## Supplied records
====

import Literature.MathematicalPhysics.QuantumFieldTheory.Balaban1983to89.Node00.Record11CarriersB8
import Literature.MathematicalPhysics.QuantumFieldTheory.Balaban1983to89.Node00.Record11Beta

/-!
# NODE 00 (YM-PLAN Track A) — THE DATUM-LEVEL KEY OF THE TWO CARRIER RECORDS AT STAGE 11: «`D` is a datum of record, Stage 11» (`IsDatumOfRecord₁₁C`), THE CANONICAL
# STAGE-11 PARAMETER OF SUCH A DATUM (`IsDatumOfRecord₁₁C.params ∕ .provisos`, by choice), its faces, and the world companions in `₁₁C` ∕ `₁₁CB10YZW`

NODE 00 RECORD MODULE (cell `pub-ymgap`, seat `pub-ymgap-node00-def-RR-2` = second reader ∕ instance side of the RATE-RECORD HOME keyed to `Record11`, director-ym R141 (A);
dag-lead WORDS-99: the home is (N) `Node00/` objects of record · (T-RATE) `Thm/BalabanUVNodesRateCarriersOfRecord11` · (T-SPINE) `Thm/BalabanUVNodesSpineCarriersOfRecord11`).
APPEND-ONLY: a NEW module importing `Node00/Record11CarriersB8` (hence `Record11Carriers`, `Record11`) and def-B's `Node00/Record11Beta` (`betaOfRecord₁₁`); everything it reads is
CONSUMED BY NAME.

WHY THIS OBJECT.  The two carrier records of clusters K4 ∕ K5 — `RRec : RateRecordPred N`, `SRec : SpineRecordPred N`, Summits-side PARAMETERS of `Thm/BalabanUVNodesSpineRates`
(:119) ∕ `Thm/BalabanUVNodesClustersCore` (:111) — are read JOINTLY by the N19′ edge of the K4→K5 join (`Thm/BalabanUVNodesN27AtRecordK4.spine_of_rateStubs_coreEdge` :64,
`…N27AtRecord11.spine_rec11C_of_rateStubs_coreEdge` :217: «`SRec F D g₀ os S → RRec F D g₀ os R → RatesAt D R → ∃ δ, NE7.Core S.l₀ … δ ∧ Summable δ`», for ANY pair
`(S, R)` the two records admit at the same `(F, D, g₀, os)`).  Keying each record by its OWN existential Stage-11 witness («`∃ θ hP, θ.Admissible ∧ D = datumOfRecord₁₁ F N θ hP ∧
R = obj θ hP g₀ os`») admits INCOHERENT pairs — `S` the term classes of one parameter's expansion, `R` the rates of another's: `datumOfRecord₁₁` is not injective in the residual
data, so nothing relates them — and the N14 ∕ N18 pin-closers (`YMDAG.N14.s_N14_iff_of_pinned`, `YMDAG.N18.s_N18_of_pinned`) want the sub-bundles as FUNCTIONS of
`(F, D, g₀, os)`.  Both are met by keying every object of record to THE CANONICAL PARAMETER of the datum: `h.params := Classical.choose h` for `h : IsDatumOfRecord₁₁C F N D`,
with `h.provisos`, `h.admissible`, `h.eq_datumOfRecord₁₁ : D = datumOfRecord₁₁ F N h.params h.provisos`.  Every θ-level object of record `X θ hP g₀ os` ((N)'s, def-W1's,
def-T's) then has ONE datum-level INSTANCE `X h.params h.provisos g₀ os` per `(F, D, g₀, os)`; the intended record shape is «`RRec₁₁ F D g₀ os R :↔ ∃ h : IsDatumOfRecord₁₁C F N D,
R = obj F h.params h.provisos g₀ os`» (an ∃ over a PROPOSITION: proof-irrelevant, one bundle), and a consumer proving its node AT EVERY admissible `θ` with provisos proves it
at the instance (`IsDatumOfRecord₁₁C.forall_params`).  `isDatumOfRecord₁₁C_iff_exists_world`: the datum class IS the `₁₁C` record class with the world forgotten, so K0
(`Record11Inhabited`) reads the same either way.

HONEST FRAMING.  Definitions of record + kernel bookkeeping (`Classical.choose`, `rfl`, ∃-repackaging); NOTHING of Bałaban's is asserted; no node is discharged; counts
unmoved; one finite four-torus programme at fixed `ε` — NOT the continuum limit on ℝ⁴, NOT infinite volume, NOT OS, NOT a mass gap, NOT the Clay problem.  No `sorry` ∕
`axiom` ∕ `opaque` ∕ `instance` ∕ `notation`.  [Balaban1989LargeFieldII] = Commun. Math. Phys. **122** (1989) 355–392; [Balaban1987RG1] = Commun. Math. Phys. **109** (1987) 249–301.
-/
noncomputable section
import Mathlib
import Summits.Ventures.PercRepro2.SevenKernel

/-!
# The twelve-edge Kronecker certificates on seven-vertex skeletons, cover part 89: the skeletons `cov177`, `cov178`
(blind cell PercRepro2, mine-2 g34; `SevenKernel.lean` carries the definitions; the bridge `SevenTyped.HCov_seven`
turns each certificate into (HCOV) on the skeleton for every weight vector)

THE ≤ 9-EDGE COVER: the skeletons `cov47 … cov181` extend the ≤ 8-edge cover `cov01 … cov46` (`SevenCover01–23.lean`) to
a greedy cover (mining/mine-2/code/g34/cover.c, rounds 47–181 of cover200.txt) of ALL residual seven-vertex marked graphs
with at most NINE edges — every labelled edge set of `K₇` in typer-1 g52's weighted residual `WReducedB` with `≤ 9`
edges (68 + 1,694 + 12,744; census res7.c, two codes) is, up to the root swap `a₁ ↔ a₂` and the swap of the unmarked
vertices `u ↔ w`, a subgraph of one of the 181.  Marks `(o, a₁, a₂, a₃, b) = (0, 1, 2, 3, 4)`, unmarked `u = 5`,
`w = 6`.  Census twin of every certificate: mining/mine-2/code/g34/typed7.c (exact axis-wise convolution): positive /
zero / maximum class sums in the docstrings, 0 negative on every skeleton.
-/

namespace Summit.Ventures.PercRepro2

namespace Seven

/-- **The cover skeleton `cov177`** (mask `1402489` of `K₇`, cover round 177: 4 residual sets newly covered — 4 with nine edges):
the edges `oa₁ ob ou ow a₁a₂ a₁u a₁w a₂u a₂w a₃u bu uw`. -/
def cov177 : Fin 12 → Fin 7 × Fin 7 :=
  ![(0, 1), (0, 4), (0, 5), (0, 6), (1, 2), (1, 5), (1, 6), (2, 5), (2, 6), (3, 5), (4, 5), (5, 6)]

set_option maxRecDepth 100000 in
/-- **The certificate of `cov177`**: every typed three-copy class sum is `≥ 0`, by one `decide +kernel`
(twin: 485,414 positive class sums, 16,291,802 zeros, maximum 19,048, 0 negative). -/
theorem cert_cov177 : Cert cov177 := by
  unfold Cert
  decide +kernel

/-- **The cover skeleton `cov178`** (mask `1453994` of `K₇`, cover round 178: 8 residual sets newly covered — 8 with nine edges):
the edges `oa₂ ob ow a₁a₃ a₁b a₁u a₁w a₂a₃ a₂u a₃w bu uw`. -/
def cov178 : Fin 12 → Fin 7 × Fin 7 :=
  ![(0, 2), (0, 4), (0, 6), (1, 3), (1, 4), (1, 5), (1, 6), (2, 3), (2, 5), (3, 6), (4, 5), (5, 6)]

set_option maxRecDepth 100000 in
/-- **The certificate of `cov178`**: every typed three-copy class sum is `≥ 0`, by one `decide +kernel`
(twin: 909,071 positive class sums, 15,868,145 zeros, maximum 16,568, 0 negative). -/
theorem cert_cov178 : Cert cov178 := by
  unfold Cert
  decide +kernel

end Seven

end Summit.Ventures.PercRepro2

====

## Your task
From the entries above, return exactly the line containing "noncomputable section", the line containing "def cov177 : Fin", and all lines between, and nothing else.

## Task output
noncomputable section
import Mathlib
import Summits.Ventures.PercRepro2.SevenKernel

/-!
# The twelve-edge Kronecker certificates on seven-vertex skeletons, cover part 89: the skeletons `cov177`, `cov178`
(blind cell PercRepro2, mine-2 g34; `SevenKernel.lean` carries the definitions; the bridge `SevenTyped.HCov_seven`
turns each certificate into (HCOV) on the skeleton for every weight vector)

THE ≤ 9-EDGE COVER: the skeletons `cov47 … cov181` extend the ≤ 8-edge cover `cov01 … cov46` (`SevenCover01–23.lean`) to
a greedy cover (mining/mine-2/code/g34/cover.c, rounds 47–181 of cover200.txt) of ALL residual seven-vertex marked graphs
with at most NINE edges — every labelled edge set of `K₇` in typer-1 g52's weighted residual `WReducedB` with `≤ 9`
edges (68 + 1,694 + 12,744; census res7.c, two codes) is, up to the root swap `a₁ ↔ a₂` and the swap of the unmarked
vertices `u ↔ w`, a subgraph of one of the 181.  Marks `(o, a₁, a₂, a₃, b) = (0, 1, 2, 3, 4)`, unmarked `u = 5`,
`w = 6`.  Census twin of every certificate: mining/mine-2/code/g34/typed7.c (exact axis-wise convolution): positive /
zero / maximum class sums in the docstrings, 0 negative on every skeleton.
-/

namespace Summit.Ventures.PercRepro2

namespace Seven

/-- **The cover skeleton `cov177`** (mask `1402489` of `K₇`, cover round 177: 4 residual sets newly covered — 4 with nine edges):
the edges `oa₁ ob ou ow a₁a₂ a₁u a₁w a₂u a₂w a₃u bu uw`. -/
def cov177 : Fin 12 → Fin 7 × Fin 7 :=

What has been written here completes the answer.